Ordering earlier without a mathematical framework is just guessing. Here is how to quantify supplier unreliability and set lead times that actually protect your inventory.

The problem with a single lead time number

If you manage inventory for a Shopify store, you know the drill. Your supplier quotes a 30-day lead time. Sometimes the shipment arrives in 28 days. Sometimes it takes 45 days. Sometimes it sits at the port for a week before anyone tells you.

When your supplier is unreliable, the standard advice is to "just order earlier." But ordering earlier without a mathematical framework is just guessing. It ties up cash in excess inventory and still leaves you vulnerable to stockouts when the delay is worse than you guessed.

Here is how to mathematically handle unreliable suppliers without destroying your cash flow.

The problem with "average" lead time

Most inventory planning tools ask for a single number for lead time. If your last five shipments took 30, 45, 32, 28, and 40 days, the average is 35 days.

If you set your lead time to 35 days in your planning software, you are planning for failure.
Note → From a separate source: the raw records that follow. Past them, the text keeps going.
import Literature.MathematicalPhysics.QuantumLattice.GaugeGroups
import HarnessLib

/-!
# The finite-temperature Wilson lattice gauge theory on `ℤ_{L₀} × (ℤ/L)^d` — clean-cone host of
# the elementary objects (sites, links, plaquettes, action, Haar measure, expectations, Polyakov
# loops)

Definition file (D-0014 / D-0026: definitions with bodies and proved API only; NO named fact),
requested as `defn-qcdThermalPartition` (planner `rrepair-QuantumFields-CounterexampleMu-3aa0ba5b`,
cone repair 2026-08-15) by the QCD routes `CounterexampleMustBeHot`, `CentreStabilisedCircle`,
`FemtoStepScaling` of `Summits/QuantumFields/QCD` (and usable by the Yang–Mills thermal routes
`SmallCircleAnchor`, `ThermalRuler`).

## Why this file exists

The objects below were introduced INSIDE the barrier file
`Literature/Barriers/QuantumFields/FiniteTemperatureDeconfinement.lean` (namespace
`Literature.Barriers.QuantumFields.FiniteTemperature`), next to the unproved named fact
`Literature.Barriers.QuantumFields.FiniteTemperatureDeconfinement` (Borgs–Seiler 1983, Thm. III.7)
and on top of `Literature.MathematicalPhysics.QuantumFieldTheory.YangMillsEuclidean`. Every route
that only needs the finite-temperature lattice, its Wilson action and its Haar expectations had to
import the barrier file and thereby dragged that fact (and the Yang–Mills continuum vocabulary)
into its module import cone. This module re-homes the elementary objects VERBATIM (same names,
same bodies, same signatures, same proofs) into `Literature.MathematicalPhysics.QuantumLattice`,
importing only `GaugeGroups` (hence `ConstructiveQFTWave0`: the normalised Haar measure
`haarProbability` and its `IsProbabilityMeasure` instance) on top of Mathlib, so that thermal lattice statements can be typed over a clean cone:
`FiniteTemperature.Config 3 Nt Ns (Matrix.specialUnitaryGroup (Fin 3) ℂ)`,
`FiniteTemperature.haar`, `FiniteTemperature.weight ρ β β`, … after
`open Literature.MathematicalPhysics.QuantumLattice`.

## Content (all copied from the barrier file; citations kept)

* `FiniteTemperature.Site d L₀ L = ZMod L₀ × (Fin d → ZMod L)` (time first, periodic in time and
  space), `FiniteTemperature.Dir d = Option (Fin d)` (`none` = time), `Site.shift`,
  `FiniteTemperature.Config d L₀ L G` (a group element per positively oriented link),
  `plaquette`, `minusAction ρ J_E J_M` (`J_E Σ_{time-like P} Re tr ρ(U_P) + J_M Σ_{space-like P} Re tr ρ(U_P)`),
  the Boltzmann `weight = exp(minusAction)`, the product Haar measure `haar`, the normalised
  `expectation` (a ratio of real integrals);
* the Polyakov loop: `timeHolonomy`, `polyakovLine`, `polyakovTrace ρ`, and the two-point
  function `polyakovCorrelation ρ J_E J_M x = Re ⟨χ(P_0) χ̄(P_x)⟩` (Borgs–Seiler (II.22));
* PROVED structure: `haar_isProbabilityMeasure`, `continuous_link`, `continuous_plaquette`,
  `continuous_minusAction`, `continuous_weight`, `weight_pos`, `integrable_of_continuous`,
  `partitionFunction_pos` (`Z > 0`, so expectations are genuine averages).

## Not here

The subsequential thermodynamic limits `IsThermodynamicLimit`, long-range order
`HasPolyakovLongRangeOrder`, the technique classes and the Borgs–Seiler fact stay in the barrier
file, which keeps (for now) its own copies of the objects below; the two families of constants
have identical bodies (the `abbrev`s `Site`, `Dir`, `Config` are the same types), and the barrier
file can later be re-pointed at this host by `export` without changing any statement. The QCD
thermal partition function with antiperiodic Wilson quarks built on these objects is the sibling
`Literature.MathematicalPhysics.QuantumFieldTheory.QCDThermal`.

## References

* C. Borgs, E. Seiler, *Lattice Yang–Mills theory at nonzero temperature and the confinement
  problem*, Commun. Math. Phys. 91 (1983) 329–380, §II.2 (II.2) (p. 332), §II.3 (II.20)–(II.22)
  (pp. 335–337), §III.1 (III.1)–(III.2) (p. 344). [BorgsSeiler1983]
-/

noncomputable section

open MeasureTheory Filter Topology
open scoped ComplexConjugate

namespace Literature.MathematicalPhysics.QuantumLattice

namespace FiniteTemperature

/-! ### The finite-temperature lattice `ℤ_{L₀} × (ℤ/L)^d` and Wilson's action with `J_E`, `J_M` -/

/-- Sites of the finite-temperature lattice: a time coordinate in `ℤ_{L₀}` ("We impose periodic
boundary conditions in time") and a spatial site of the periodic box `(ℤ/L)^d`. [cite: BorgsSeiler1983, §II.3 (II.20) (pp. 335–336)] -/
abbrev Site (d L₀ L : ℕ) : Type := ZMod L₀ × (Fin d → ZMod L)

/-- Lattice directions: `none` is the time direction, `some i` the spatial direction `i`. [folklore] -/
abbrev Dir (d : ℕ) : Type := Option (Fin d)

variable {d L₀ L : ℕ}

/-- The neighbouring site `x + e_μ` (periodically in time and in space). [folklore] -/
def Site.shift (x : Site d L₀ L) : Dir d → Site d L₀ L
  | none => (x.1 + 1, x.2)
  | some i => (x.1, x.2 + Pi.single i 1)

/-- Configurations: a group element on every positively oriented link `(x, μ)`. [folklore] -/
abbrev Config (d L₀ L : ℕ) (G : Type*) : Type _ := Site d L₀ L × Dir d → G

variable {G : Type*} [Group G] {N : ℕ}

/-- Plaquette holonomy `U(x,μ) U(x+e_μ,ν) U(x+e_ν,μ)⁻¹ U(x,ν)⁻¹` (`g_{∂P}`, "the ordered
product"). [cite: BorgsSeiler1983, §II.2 (II.2) (p. 332)] -/
def plaquette (U : Config d L₀ L G) (x : Site d L₀ L) (μ ν : Dir d) : G :=
  U (x, μ) * U (x.shift μ, ν) * (U (x.shift ν, μ))⁻¹ * (U (x, ν))⁻¹

variable (ρ : G →* Matrix (Fin N) (Fin N) ℂ)

/-- Minus the finite-temperature Wilson action: `J_E Σ Re χ(g_{∂P})` over the plaquettes
containing the time direction (based at `x`, directions `(0, i)`) plus `J_M Σ Re χ(g_{∂P})` over
the spatial plaquettes (directions `(i, j)`, `i < j`), `χ = tr ρ`. (Borgs–Seiler's `S_P^W` is
`−J_M Re χ(g_{∂P})` for `P` spatial and `−J_E Re χ(g_{∂P})` if `P` contains the time direction;
cf. the one-layer form (III.1); constant normalisations of `J_E, J_M` are immaterial, thresholds
being existential.) [cite: BorgsSeiler1983, §II.3 (II.20) (pp. 335–336); §III.1 (III.1)–(III.2) (p. 344)] -/
def minusAction [NeZero L₀] [NeZero L] (JE JM : ℝ) (U : Config d L₀ L G) : ℝ :=
  JE * ∑ x : Site d L₀ L, ∑ i : Fin d, (ρ (plaquette U x none (some i))).trace.re +
  JM * ∑ x : Site d L₀ L, ∑ p : {p : Fin d × Fin d // p.1 < p.2},
    (ρ (plaquette U x (some p.1.1) (some p.1.2))).trace.re

/-- The Boltzmann weight `e^{−S_W}`. [cite: BorgsSeiler1983, §II.3 (II.20) (pp. 335–336)] -/
def weight [NeZero L₀] [NeZero L] (JE JM : ℝ) (U : Config d L₀ L G) : ℝ :=
  Real.exp (minusAction ρ JE JM U)

variable [TopologicalSpace G] [IsTopologicalGroup G] [CompactSpace G] [MeasurableSpace G]
  [BorelSpace G]

variable (d L₀ L G) in
/-- The a-priori measure `∏_{links} dg` (product of normalised Haar measures, the tree's
`haarProbability`). [cite: BorgsSeiler1983, §II.3 (II.20)–Lemma II.3 (p. 336)] -/
def haar [NeZero L₀] [NeZero L] : Measure (Config d L₀ L G) :=
  Measure.pi fun _ : Site d L₀ L × Dir d => Literature.MathematicalPhysics.QuantumFieldTheory.haarProbability G

/-- Expectations `⟨F⟩ = ∫ F e^{−S_W} ∏dg / ∫ e^{−S_W} ∏dg` in the periodic box (a ratio of real
integrals; a genuine normalised average since `Z > 0`, `partitionFunction_pos`). [cite: BorgsSeiler1983, §II.3 (II.22) (p. 337)] -/
def expectation [NeZero L₀] [NeZero L] (JE JM : ℝ) (F : Config d L₀ L G → ℝ) : ℝ :=
  (∫ U, F U * weight ρ JE JM U ∂haar d L₀ L G) / (∫ U, weight ρ JE JM U ∂haar d L₀ L G)

omit [TopologicalSpace G] [IsTopologicalGroup G] [CompactSpace G] [MeasurableSpace G]
  [BorelSpace G] in
/-- Holonomy of `n` forward steps in the time direction from `y` (ordered product). [folklore] -/
def timeHolonomy (U : Config d L₀ L G) : ℕ → Site d L₀ L → G
  | 0, _ => 1
  | n + 1, y => U (y, none) * timeHolonomy U n (y.shift none)

/-- The Polyakov loop `g_{L_x}`: the holonomy of the closed loop winding once around the time
circle at the spatial site `x` (ordered product of the `L₀` time-like links, starting at time
`0`; "closed because of the periodic boundary conditions"). [cite: BorgsSeiler1983, §II.3 Lemma II.4 and Remark 1 (p. 336)] -/
def polyakovLine (U : Config d L₀ L G) (x : Fin d → ZMod L) : G :=
  timeHolonomy U L₀ ((0 : ZMod L₀), x)

/-- The traced Polyakov loop `χ(g_{L_x}) = tr ρ(g_{L_x})` ("variously called a Polyakov loop,
thermal Wilson loop, Wilson line"). [cite: BorgsSeiler1983, §II.3 Lemma II.4, Remark 1 (p. 336)] -/
def polyakovTrace (U : Config d L₀ L G) (x : Fin d → ZMod L) : ℂ :=
  (ρ (polyakovLine U x)).trace

/-- The Polyakov-loop two-point function `G_L(x) = Re ⟨χ_q(g_{L_0}) χ̄_q(g_{L_x})⟩` in the
periodic box of spatial side `L` ((II.22); the expectation is real by the symmetry `U ↦ Ū`, the
real part is taken for definiteness). [cite: BorgsSeiler1983, §II.3 (II.22) (p. 337)] -/
def polyakovCorrelation [NeZero L₀] [NeZero L] (JE JM : ℝ) (x : Fin d → ZMod L) : ℝ :=
  expectation ρ JE JM fun U : Config d L₀ L G =>
    (polyakovTrace ρ U 0 * conj (polyakovTrace ρ U x)).re

/-! ### Non-degeneracy: continuity and `Z > 0` -/

/-- The a-priori measure is a probability measure. [folklore] -/
instance haar_isProbabilityMeasure [NeZero L₀] [NeZero L] :
    IsProbabilityMeasure (haar d L₀ L G) := by
  unfold haar; infer_instance

omit [Group G] [IsTopologicalGroup G] [CompactSpace G] [MeasurableSpace G] [BorelSpace G] in
/-- Each link variable depends continuously on the configuration. [folklore] -/
theorem continuous_link (e : Site d L₀ L × Dir d) : Continuous fun U : Config d L₀ L G => U e :=
  continuous_apply e

omit [CompactSpace G] [MeasurableSpace G] [BorelSpace G] in
/-- Plaquette holonomies are continuous. [folklore] -/
theorem continuous_plaquette (x : Site d L₀ L) (μ ν : Dir d) :
    Continuous fun U : Config d L₀ L G => plaquette U x μ ν := by
  unfold plaquette
  exact (((continuous_link _).mul (continuous_link _)).mul (continuous_link _).inv).mul
    (continuous_link _).inv

omit [CompactSpace G] [MeasurableSpace G] [BorelSpace G] in
/-- The action is continuous for a continuous representation. [folklore] -/
theorem continuous_minusAction [NeZero L₀] [NeZero L] (hρ : Continuous ρ) (JE JM : ℝ) :
    Continuous fun U : Config d L₀ L G => minusAction ρ JE JM U := by
  unfold minusAction
  have htr : ∀ (x : Site d L₀ L) (μ ν : Dir d),
      Continuous fun U : Config d L₀ L G => (ρ (plaquette U x μ ν)).trace.re := fun x μ ν =>
    Complex.continuous_re.comp ((Continuous.matrix_trace (hρ.comp (continuous_plaquette x μ ν))))
  refine (continuous_const.mul ?_).add (continuous_const.mul ?_)
  · exact continuous_finsetSum _ fun x _ => continuous_finsetSum _ fun i _ => htr x _ _
  · exact continuous_finsetSum _ fun x _ => continuous_finsetSum _ fun p _ => htr x _ _

omit [CompactSpace G] [MeasurableSpace G] [BorelSpace G] in
/-- The Boltzmann weight is continuous. [folklore] -/
theorem continuous_weight [NeZero L₀] [NeZero L] (hρ : Continuous ρ) (JE JM : ℝ) :
    Continuous fun U : Config d L₀ L G => weight ρ JE JM U :=
  Real.continuous_exp.comp (continuous_minusAction ρ hρ JE JM)

omit [TopologicalSpace G] [IsTopologicalGroup G] [CompactSpace G] [MeasurableSpace G]
  [BorelSpace G] in
/-- The Boltzmann weight is positive. [folklore] -/
theorem weight_pos [NeZero L₀] [NeZero L] (JE JM : ℝ) (U : Config d L₀ L G) :
    0 < weight ρ JE JM U := Real.exp_pos _

variable [SecondCountableTopology G]

/-- Continuous real functions on the (compact) configuration space are integrable. [folklore] -/
theorem integrable_of_continuous [NeZero L₀] [NeZero L] {f : Config d L₀ L G → ℝ}
    (hf : Continuous f) : Integrable f (haar d L₀ L G) :=
  hf.integrable_of_hasCompactSupport
    (IsCompact.of_isClosed_subset isCompact_univ (isClosed_tsupport _) (Set.subset_univ _))

/-- **`Z > 0`**: the partition function of the periodic box is positive. [cite: BorgsSeiler1983, §II.3 Lemma II.3 (p. 336)] -/
theorem partitionFunction_pos [NeZero L₀] [NeZero L] (hρ : Continuous ρ) (JE JM : ℝ) :
    0 < ∫ U, weight ρ JE JM U ∂haar d L₀ L G := by
  unfold weight
  exact integral_exp_pos (integrable_of_continuous (continuous_weight ρ hρ JE JM))

/-- Expectations are normalised: `⟨1⟩ = 1` (the partition function is positive, hence non-zero).
[folklore] -/
theorem expectation_one [NeZero L₀] [NeZero L] (hρ : Continuous ρ) (JE JM : ℝ) :
    expectation (d := d) (L₀ := L₀) (L := L) (G := G) ρ JE JM (fun _ => 1) = 1 := by
  unfold expectation
  simp only [one_mul]
  exact div_self (partitionFunction_pos ρ hρ JE JM).ne'

end FiniteTemperature

end Literature.MathematicalPhysics.QuantumLattice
Why? Because an average is just the middle point. By definition, roughly half of your shipments will take longer than the average. If you plan your reorder point based on a 35-day lead time, you will stock out on the shipments that take 40 or 45 days.

You cannot plan inventory based on averages when the downside of being wrong (stocking out) is much more expensive than the upside of being right (saving a few dollars in holding costs).

The two ways to handle supplier unreliability

When a supplier is unreliable, you have two mathematical levers to pull:

  1. Increase your stated lead time. Plan as if the worst-case scenario is the normal scenario.
  2. Increase your safety stock. Keep more buffer inventory on hand to absorb the delays.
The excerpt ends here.